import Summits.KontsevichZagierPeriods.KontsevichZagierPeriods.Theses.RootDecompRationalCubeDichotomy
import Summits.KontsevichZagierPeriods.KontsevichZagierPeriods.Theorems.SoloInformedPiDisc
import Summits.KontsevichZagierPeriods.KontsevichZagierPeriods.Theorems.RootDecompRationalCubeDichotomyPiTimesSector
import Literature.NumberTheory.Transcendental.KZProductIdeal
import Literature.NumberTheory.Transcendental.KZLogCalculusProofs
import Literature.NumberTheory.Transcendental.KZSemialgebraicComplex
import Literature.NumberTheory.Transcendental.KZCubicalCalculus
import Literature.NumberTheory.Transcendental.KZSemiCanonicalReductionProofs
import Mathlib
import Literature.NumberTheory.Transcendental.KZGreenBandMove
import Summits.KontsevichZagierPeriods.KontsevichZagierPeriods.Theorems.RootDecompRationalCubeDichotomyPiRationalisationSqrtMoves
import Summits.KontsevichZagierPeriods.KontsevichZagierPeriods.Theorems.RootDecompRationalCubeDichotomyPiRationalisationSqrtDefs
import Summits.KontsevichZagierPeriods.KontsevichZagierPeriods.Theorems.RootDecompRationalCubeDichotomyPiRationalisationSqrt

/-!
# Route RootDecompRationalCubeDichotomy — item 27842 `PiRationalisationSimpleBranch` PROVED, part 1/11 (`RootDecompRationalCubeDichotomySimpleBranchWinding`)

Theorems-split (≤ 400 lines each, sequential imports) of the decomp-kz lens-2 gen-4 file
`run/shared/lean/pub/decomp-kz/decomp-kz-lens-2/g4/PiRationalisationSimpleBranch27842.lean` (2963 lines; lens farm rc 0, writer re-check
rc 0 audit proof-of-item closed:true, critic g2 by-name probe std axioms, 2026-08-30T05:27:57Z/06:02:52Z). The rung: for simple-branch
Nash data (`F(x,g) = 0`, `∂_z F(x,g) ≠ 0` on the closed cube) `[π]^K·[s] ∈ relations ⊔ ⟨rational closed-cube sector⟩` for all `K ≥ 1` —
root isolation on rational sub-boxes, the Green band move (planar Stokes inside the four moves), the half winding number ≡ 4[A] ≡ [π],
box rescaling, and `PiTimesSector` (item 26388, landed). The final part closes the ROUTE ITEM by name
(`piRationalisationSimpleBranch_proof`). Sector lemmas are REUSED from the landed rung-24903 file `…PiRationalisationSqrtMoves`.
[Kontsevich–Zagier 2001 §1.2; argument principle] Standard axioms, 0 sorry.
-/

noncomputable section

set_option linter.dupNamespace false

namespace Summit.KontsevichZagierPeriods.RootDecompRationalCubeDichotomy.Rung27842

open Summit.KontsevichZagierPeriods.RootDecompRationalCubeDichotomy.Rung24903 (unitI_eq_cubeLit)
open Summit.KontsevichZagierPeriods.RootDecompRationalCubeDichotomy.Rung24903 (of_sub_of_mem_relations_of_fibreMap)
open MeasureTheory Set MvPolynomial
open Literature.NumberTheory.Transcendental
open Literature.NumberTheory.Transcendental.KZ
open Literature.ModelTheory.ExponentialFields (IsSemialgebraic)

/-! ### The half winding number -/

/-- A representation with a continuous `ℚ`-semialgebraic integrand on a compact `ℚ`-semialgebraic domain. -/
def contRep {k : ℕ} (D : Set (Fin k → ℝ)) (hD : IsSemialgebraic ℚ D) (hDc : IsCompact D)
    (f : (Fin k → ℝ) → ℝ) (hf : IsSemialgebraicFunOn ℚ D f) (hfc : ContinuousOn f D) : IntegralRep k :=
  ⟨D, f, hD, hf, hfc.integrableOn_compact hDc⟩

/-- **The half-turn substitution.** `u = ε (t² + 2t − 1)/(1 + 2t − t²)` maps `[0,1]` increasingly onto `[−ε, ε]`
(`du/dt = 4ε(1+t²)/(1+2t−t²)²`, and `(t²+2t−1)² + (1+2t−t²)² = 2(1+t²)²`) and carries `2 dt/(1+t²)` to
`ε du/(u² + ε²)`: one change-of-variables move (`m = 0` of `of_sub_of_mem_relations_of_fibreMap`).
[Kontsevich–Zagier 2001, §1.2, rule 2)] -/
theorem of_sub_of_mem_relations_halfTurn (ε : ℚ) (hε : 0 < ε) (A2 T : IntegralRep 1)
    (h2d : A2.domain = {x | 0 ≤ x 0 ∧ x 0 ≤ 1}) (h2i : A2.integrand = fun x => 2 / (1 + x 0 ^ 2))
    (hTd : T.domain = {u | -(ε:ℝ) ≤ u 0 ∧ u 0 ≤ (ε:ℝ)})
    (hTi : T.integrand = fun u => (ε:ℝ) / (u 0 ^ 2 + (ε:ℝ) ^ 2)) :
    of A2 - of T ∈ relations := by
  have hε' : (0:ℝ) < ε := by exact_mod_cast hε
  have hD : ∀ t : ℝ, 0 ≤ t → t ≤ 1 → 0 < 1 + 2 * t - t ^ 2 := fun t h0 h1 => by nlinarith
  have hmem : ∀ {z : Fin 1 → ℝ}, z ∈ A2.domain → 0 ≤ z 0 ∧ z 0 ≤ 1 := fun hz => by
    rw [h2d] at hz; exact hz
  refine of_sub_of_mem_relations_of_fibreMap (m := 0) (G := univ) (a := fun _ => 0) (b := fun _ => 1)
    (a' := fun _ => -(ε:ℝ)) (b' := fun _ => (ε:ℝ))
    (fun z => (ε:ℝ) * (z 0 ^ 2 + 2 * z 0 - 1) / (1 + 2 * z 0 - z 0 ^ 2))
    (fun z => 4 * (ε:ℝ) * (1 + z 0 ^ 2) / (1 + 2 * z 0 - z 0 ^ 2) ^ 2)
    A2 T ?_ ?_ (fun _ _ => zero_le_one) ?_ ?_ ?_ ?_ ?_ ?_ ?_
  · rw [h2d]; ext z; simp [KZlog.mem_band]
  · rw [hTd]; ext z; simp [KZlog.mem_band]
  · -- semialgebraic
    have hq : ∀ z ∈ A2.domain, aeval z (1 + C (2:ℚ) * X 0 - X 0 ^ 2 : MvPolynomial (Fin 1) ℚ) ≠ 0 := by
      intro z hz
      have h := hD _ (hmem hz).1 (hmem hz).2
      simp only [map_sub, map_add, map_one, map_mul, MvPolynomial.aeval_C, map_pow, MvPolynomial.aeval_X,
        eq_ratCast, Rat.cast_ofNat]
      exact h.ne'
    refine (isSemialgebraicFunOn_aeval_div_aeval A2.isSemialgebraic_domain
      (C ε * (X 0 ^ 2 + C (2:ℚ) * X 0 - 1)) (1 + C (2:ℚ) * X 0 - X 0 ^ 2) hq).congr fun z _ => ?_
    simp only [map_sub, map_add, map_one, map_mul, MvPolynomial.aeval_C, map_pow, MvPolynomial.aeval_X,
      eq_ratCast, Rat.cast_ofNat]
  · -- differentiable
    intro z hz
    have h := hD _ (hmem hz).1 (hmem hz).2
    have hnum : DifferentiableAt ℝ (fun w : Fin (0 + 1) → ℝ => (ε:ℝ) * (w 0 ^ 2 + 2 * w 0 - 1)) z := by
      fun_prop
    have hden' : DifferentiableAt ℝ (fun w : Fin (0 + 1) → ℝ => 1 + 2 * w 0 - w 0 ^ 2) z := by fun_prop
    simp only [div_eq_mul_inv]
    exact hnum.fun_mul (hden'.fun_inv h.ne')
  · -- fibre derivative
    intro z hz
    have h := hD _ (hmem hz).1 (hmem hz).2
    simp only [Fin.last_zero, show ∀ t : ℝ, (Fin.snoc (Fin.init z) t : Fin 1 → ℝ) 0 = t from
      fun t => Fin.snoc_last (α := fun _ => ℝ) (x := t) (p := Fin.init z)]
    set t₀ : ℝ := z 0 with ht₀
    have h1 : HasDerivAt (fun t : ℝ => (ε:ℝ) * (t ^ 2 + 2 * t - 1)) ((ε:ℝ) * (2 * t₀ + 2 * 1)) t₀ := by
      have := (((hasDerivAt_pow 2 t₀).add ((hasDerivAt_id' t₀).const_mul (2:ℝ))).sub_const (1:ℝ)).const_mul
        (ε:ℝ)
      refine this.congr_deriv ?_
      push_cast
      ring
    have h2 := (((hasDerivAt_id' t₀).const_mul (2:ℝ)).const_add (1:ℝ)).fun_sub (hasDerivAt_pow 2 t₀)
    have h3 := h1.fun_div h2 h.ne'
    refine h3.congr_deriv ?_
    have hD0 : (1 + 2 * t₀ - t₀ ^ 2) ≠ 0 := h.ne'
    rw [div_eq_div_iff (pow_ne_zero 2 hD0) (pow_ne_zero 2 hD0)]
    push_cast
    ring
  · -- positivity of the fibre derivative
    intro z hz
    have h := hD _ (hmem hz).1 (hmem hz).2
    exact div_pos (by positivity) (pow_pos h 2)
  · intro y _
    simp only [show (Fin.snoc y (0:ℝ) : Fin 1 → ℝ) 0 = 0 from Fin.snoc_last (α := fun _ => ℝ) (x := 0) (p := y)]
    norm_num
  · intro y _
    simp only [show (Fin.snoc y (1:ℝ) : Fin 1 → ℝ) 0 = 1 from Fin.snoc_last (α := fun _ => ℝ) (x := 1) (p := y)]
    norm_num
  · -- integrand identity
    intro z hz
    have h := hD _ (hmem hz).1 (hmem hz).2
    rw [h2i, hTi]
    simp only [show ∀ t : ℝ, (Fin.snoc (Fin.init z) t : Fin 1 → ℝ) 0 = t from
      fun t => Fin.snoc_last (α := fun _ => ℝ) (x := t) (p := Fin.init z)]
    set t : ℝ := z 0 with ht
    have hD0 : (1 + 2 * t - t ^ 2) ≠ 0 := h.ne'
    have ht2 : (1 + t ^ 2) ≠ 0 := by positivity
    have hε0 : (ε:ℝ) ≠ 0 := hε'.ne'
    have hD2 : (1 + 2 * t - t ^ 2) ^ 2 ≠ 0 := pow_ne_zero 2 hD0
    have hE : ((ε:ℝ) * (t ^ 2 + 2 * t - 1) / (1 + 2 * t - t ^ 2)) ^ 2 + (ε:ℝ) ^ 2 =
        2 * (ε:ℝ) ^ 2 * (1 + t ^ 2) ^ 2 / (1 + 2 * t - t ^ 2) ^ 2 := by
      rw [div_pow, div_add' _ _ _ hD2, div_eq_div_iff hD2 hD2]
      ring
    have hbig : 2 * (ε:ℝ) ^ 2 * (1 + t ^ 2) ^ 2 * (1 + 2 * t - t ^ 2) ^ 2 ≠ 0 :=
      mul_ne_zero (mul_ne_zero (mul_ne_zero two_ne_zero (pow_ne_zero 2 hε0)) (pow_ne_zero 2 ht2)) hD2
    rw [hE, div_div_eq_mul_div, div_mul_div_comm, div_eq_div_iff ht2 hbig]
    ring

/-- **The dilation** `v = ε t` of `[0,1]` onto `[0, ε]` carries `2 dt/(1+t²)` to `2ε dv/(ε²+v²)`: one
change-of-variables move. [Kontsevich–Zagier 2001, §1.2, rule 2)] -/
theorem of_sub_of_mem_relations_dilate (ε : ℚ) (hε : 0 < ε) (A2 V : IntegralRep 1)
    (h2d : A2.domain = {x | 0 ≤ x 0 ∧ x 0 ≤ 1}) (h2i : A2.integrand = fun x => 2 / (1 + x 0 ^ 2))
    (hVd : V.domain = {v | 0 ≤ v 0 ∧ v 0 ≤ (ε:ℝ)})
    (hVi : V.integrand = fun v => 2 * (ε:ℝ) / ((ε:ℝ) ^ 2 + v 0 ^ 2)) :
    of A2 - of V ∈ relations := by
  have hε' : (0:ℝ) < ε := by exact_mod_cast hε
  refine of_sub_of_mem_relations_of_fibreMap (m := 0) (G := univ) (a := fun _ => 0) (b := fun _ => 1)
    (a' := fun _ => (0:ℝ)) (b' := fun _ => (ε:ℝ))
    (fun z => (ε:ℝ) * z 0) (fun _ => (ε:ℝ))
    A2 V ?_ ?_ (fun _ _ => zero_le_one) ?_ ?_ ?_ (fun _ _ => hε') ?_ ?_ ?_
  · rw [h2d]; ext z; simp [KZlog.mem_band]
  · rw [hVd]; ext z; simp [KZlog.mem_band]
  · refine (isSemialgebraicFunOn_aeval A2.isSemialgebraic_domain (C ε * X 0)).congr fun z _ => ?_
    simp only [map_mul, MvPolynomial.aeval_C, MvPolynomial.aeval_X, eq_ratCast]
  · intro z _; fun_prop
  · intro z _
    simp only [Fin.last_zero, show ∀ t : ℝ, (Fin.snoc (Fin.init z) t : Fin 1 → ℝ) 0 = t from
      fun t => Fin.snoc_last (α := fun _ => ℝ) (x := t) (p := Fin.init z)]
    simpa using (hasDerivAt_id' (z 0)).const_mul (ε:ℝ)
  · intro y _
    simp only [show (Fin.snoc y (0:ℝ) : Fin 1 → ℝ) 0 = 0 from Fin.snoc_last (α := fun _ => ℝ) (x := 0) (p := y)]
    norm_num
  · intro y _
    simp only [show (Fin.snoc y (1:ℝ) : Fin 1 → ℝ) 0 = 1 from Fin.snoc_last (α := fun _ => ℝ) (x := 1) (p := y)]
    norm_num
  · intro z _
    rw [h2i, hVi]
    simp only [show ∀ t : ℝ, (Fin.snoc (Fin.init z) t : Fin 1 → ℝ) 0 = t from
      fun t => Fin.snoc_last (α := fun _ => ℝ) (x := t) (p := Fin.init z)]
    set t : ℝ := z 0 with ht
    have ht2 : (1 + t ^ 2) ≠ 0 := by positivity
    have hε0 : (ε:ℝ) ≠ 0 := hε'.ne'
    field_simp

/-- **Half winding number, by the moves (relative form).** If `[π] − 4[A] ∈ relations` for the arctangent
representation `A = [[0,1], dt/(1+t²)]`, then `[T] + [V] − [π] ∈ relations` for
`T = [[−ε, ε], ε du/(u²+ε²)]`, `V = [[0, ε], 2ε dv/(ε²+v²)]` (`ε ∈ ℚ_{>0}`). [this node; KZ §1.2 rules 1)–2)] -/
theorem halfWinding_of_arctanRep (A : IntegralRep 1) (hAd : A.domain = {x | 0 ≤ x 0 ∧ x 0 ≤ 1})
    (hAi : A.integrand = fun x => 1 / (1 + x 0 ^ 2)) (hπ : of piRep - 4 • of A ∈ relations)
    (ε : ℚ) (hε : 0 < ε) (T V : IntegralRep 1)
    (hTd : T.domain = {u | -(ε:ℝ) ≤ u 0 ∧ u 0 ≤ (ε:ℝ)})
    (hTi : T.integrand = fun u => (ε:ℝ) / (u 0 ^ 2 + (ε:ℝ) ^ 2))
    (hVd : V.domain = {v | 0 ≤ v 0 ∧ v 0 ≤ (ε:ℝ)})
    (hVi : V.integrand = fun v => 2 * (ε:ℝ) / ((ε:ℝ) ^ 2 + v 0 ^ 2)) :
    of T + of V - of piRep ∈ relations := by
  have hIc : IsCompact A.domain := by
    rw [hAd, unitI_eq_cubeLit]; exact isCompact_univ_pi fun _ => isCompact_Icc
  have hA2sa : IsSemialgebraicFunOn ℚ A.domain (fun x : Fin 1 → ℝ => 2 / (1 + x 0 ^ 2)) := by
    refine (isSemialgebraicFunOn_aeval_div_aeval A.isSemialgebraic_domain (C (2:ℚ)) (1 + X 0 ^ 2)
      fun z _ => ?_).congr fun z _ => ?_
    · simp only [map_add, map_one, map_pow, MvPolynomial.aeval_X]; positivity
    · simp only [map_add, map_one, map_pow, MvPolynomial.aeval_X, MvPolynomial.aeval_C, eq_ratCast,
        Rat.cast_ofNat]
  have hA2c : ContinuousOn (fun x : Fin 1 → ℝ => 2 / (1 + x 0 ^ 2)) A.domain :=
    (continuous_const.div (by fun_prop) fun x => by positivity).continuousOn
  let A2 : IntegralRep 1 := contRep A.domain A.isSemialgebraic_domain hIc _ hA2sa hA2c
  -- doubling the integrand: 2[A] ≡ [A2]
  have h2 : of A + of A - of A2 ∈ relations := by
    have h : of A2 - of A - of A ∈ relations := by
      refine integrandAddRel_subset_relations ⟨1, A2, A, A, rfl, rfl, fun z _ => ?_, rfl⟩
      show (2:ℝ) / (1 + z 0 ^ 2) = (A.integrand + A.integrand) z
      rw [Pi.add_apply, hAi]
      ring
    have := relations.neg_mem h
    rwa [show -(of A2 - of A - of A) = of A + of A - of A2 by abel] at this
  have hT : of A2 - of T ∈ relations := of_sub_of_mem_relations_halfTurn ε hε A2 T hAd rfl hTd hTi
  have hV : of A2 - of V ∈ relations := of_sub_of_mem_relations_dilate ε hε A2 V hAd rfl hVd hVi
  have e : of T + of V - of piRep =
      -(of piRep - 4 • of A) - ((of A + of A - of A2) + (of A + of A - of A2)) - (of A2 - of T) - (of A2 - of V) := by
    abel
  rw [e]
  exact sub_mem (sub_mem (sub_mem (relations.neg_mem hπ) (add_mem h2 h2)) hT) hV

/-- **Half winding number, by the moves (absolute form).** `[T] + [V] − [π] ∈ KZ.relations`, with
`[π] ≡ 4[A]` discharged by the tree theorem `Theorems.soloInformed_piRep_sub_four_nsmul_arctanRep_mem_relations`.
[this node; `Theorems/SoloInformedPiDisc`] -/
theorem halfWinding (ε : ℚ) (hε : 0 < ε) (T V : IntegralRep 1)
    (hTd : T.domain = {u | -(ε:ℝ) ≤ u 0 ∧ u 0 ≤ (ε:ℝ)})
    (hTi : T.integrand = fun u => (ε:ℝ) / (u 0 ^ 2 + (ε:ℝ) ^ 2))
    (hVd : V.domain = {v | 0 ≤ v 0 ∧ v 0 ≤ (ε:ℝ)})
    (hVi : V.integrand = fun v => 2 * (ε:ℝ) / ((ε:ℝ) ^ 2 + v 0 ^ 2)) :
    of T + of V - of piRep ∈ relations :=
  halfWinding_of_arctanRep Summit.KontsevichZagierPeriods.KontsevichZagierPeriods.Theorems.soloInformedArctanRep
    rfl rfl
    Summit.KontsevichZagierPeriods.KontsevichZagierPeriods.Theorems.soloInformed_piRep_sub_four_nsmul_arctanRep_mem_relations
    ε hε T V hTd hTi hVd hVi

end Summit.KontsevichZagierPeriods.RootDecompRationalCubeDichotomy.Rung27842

++++++++

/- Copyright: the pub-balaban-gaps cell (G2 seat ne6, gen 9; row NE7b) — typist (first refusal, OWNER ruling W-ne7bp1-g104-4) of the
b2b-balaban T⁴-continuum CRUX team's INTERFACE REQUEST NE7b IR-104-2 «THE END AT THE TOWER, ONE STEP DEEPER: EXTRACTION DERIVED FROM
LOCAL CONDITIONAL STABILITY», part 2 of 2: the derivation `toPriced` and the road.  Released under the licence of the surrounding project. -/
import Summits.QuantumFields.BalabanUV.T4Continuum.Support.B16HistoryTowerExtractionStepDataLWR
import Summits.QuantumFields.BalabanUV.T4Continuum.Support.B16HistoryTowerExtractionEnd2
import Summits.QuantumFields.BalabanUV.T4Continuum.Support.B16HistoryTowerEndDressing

++++++++

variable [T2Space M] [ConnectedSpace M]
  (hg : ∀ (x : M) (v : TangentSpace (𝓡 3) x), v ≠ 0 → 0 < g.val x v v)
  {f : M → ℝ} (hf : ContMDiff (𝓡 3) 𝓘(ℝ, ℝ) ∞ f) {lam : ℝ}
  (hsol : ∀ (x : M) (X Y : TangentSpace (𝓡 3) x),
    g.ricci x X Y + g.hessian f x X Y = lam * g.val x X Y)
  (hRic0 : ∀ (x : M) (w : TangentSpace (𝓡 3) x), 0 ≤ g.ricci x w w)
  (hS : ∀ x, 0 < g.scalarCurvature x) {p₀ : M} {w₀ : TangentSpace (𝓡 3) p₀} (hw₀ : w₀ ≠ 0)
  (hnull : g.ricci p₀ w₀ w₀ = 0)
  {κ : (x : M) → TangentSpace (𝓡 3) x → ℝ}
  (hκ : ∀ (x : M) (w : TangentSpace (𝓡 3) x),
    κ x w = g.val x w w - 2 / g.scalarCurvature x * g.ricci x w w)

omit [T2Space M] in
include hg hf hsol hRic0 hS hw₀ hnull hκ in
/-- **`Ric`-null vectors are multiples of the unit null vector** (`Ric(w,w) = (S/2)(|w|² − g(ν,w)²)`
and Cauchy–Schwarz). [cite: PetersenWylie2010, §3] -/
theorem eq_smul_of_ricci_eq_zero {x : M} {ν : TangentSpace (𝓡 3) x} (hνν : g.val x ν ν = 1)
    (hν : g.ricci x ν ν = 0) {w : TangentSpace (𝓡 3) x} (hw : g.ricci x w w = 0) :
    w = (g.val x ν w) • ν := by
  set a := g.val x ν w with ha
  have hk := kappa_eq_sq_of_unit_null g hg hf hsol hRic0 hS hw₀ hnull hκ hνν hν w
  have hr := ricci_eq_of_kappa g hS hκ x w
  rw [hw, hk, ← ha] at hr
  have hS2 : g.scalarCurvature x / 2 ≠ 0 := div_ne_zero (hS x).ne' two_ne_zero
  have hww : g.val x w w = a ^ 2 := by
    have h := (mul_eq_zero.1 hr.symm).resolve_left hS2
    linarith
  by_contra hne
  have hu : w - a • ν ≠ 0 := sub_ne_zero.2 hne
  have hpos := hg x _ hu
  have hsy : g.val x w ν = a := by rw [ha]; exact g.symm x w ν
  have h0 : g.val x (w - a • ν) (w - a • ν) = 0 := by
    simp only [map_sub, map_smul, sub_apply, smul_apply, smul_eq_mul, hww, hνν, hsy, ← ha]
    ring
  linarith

++++++++

Search the records for the word "hnull", then list every line that has it.

=== Answer for the task ===
  (hnull : g.ricci p₀ w₀ w₀ = 0)
include hg hf hsol hRic0 hS hw₀ hnull hκ in
  have hk := kappa_eq_sq_of_unit_null g hg hf hsol hRic0 hS hw₀ hnull hκ hνν hν w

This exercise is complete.